(Collected data entries)

___

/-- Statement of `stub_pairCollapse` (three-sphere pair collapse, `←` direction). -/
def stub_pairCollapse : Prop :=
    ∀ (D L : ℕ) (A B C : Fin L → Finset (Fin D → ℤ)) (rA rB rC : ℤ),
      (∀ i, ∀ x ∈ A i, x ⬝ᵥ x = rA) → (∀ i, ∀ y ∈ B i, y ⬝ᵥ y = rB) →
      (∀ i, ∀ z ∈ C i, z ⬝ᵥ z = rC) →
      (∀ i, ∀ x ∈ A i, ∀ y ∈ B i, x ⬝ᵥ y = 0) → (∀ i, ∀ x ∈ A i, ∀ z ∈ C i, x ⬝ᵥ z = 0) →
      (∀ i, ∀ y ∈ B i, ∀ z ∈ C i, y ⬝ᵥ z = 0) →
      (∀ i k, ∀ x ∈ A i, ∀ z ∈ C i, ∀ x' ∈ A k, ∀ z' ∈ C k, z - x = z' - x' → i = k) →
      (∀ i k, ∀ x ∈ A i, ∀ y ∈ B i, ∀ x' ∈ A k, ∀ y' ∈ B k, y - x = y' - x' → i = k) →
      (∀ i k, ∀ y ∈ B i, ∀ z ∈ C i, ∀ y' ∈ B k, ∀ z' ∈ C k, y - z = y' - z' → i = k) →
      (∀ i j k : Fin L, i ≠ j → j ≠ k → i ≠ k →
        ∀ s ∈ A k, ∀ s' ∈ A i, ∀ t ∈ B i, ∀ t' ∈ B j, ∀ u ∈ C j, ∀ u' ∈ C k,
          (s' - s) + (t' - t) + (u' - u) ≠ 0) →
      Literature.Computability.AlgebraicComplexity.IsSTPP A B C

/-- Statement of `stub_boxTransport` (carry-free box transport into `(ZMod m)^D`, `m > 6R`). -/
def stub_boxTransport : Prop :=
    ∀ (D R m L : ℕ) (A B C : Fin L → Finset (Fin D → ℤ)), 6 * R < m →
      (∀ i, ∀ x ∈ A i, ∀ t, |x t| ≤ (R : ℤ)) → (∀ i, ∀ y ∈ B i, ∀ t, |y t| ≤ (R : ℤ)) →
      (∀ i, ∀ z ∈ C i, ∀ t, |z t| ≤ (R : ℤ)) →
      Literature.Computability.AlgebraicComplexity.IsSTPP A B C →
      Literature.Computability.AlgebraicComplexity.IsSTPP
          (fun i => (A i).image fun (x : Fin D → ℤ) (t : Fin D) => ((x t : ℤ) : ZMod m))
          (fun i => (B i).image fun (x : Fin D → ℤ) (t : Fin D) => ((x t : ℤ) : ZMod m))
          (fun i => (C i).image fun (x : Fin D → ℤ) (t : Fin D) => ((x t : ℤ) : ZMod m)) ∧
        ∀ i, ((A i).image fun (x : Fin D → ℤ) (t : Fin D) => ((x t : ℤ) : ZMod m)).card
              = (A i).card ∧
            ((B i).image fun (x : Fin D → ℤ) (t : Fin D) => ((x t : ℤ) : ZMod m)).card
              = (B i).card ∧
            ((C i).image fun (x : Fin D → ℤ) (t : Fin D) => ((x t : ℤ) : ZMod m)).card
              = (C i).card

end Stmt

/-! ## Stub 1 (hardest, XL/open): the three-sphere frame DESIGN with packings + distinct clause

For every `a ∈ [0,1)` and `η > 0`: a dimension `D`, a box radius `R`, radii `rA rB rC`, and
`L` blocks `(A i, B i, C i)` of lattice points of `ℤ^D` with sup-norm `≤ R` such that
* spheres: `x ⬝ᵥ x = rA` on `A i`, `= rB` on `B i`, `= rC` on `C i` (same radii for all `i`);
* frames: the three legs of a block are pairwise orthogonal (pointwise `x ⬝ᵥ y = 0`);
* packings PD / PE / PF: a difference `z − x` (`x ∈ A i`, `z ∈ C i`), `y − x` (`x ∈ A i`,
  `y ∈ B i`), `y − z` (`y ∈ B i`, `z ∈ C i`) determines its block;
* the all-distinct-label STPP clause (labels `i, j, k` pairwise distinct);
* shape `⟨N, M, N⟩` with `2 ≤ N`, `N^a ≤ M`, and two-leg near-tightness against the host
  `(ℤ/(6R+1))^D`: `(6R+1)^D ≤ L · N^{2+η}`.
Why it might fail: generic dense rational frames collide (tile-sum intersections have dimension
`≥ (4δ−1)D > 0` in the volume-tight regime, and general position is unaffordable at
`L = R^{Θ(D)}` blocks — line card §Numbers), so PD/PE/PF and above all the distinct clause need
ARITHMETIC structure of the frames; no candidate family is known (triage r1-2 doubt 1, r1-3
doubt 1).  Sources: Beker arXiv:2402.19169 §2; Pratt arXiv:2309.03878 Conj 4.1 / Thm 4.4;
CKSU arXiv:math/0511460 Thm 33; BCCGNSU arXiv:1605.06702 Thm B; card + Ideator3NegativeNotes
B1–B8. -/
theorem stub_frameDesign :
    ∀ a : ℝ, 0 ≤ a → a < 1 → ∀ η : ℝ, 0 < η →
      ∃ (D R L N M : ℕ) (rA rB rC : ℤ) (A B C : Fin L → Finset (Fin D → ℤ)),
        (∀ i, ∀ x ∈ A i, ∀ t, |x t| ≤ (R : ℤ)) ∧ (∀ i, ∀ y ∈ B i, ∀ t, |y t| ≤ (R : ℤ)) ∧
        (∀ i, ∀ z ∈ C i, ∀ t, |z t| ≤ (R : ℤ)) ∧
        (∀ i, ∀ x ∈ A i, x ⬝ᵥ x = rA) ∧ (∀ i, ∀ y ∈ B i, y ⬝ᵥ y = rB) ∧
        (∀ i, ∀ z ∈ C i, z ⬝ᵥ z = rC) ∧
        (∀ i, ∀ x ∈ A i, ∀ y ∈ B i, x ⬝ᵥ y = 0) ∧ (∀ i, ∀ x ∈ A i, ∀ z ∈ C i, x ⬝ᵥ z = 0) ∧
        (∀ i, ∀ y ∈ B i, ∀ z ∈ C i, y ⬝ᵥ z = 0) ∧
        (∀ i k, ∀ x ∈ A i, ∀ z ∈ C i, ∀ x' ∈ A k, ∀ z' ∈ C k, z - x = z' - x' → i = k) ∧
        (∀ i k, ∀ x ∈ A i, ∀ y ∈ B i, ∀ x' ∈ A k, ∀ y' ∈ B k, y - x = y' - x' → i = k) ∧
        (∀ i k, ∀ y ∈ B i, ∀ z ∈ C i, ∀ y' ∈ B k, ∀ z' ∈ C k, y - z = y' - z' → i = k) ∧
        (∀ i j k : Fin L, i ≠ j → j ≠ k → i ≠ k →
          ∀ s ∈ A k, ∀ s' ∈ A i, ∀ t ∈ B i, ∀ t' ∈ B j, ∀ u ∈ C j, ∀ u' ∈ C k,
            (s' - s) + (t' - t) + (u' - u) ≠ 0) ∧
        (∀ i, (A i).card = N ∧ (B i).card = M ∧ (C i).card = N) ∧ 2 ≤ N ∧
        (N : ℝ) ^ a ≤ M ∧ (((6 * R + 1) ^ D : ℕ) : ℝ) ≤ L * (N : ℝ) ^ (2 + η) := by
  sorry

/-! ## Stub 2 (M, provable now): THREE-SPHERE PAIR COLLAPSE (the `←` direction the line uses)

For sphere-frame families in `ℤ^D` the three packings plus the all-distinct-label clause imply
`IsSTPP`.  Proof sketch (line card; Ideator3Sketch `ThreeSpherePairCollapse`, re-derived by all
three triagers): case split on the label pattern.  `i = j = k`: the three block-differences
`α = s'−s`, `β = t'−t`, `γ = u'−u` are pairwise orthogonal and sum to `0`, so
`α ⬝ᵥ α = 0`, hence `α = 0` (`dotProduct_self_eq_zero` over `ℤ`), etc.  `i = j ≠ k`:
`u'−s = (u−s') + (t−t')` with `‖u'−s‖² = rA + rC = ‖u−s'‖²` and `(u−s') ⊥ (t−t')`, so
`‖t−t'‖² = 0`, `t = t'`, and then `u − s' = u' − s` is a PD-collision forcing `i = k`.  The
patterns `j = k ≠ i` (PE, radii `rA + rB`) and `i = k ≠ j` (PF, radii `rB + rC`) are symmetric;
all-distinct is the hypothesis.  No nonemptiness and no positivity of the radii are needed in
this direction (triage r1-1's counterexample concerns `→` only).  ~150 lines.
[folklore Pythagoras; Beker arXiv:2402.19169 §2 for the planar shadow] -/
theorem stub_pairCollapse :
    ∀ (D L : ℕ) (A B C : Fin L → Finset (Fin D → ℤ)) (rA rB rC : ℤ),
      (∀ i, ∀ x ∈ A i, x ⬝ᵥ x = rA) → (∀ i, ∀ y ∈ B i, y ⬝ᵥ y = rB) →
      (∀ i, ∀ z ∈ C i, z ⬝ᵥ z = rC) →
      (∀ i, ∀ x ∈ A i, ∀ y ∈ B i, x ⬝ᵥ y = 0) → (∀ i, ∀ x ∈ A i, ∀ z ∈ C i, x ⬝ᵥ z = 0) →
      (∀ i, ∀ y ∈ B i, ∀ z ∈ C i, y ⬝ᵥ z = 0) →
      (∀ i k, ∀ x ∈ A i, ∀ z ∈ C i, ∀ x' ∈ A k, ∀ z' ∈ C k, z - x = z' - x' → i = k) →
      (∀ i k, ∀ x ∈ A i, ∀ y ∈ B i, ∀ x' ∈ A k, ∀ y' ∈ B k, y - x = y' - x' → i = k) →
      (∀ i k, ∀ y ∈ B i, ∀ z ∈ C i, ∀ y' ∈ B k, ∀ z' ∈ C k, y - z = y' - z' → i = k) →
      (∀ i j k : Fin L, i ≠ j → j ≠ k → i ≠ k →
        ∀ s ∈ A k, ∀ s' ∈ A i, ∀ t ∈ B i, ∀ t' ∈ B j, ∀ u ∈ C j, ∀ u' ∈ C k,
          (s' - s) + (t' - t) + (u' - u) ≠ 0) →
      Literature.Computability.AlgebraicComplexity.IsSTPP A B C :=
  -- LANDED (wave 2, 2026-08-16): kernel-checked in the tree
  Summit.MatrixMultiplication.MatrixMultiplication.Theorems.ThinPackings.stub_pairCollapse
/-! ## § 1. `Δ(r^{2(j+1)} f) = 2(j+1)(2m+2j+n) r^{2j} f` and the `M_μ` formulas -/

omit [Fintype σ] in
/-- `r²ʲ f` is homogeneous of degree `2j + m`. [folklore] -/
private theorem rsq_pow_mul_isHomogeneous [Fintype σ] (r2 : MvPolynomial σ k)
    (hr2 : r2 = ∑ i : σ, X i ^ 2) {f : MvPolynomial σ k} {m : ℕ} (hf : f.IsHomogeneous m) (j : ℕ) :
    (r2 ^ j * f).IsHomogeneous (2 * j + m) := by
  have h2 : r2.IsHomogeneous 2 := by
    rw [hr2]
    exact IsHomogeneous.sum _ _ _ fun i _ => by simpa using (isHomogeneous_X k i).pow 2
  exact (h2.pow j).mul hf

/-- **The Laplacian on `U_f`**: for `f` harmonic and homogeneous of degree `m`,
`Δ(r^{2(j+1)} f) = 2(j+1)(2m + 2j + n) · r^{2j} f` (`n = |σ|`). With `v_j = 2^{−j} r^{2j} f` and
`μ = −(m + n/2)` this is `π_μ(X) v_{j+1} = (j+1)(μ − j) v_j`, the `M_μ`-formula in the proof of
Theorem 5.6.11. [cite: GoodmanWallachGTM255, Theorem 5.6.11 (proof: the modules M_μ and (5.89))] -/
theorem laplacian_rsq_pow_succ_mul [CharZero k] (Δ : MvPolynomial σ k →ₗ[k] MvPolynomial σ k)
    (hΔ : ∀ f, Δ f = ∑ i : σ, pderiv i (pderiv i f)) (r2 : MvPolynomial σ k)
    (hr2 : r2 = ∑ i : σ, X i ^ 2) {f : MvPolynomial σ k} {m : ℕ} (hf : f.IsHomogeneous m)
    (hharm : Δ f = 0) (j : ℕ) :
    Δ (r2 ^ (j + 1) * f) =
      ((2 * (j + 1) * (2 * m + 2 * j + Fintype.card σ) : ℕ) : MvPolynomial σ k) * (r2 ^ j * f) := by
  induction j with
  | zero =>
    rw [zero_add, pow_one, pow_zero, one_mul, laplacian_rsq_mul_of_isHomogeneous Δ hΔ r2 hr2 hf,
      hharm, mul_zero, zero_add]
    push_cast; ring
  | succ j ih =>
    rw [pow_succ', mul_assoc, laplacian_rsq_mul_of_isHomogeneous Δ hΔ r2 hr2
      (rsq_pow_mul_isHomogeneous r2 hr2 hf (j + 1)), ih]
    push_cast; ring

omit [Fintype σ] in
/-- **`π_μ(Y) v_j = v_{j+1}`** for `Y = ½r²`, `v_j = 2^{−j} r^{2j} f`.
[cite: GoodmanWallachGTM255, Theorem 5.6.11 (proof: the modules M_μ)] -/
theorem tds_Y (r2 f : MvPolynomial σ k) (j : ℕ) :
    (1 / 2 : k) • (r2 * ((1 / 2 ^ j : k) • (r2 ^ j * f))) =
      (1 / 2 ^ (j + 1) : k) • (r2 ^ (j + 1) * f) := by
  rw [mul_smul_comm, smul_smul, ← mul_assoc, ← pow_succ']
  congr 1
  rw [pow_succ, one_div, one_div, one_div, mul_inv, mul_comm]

___

The required output is every line above from the one with "t, |y t| ≤ (R : ℤ)) ∧" down to the one with "For sphere-frame families", restated word for word, ends included.

> _ANSWER TO THIS TASK_
        (∀ i, ∀ x ∈ A i, ∀ t, |x t| ≤ (R : ℤ)) ∧ (∀ i, ∀ y ∈ B i, ∀ t, |y t| ≤ (R : ℤ)) ∧
        (∀ i, ∀ z ∈ C i, ∀ t, |z t| ≤ (R : ℤ)) ∧
        (∀ i, ∀ x ∈ A i, x ⬝ᵥ x = rA) ∧ (∀ i, ∀ y ∈ B i, y ⬝ᵥ y = rB) ∧
        (∀ i, ∀ z ∈ C i, z ⬝ᵥ z = rC) ∧
        (∀ i, ∀ x ∈ A i, ∀ y ∈ B i, x ⬝ᵥ y = 0) ∧ (∀ i, ∀ x ∈ A i, ∀ z ∈ C i, x ⬝ᵥ z = 0) ∧
        (∀ i, ∀ y ∈ B i, ∀ z ∈ C i, y ⬝ᵥ z = 0) ∧
        (∀ i k, ∀ x ∈ A i, ∀ z ∈ C i, ∀ x' ∈ A k, ∀ z' ∈ C k, z - x = z' - x' → i = k) ∧
        (∀ i k, ∀ x ∈ A i, ∀ y ∈ B i, ∀ x' ∈ A k, ∀ y' ∈ B k, y - x = y' - x' → i = k) ∧
        (∀ i k, ∀ y ∈ B i, ∀ z ∈ C i, ∀ y' ∈ B k, ∀ z' ∈ C k, y - z = y' - z' → i = k) ∧
        (∀ i j k : Fin L, i ≠ j → j ≠ k → i ≠ k →
          ∀ s ∈ A k, ∀ s' ∈ A i, ∀ t ∈ B i, ∀ t' ∈ B j, ∀ u ∈ C j, ∀ u' ∈ C k,
            (s' - s) + (t' - t) + (u' - u) ≠ 0) ∧
        (∀ i, (A i).card = N ∧ (B i).card = M ∧ (C i).card = N) ∧ 2 ≤ N ∧
        (N : ℝ) ^ a ≤ M ∧ (((6 * R + 1) ^ D : ℕ) : ℝ) ≤ L * (N : ℝ) ^ (2 + η) := by
  sorry

/-! ## Stub 2 (M, provable now): THREE-SPHERE PAIR COLLAPSE (the `←` direction the line uses)

For sphere-frame families in `ℤ^D` the three packings plus the all-distinct-label clause imply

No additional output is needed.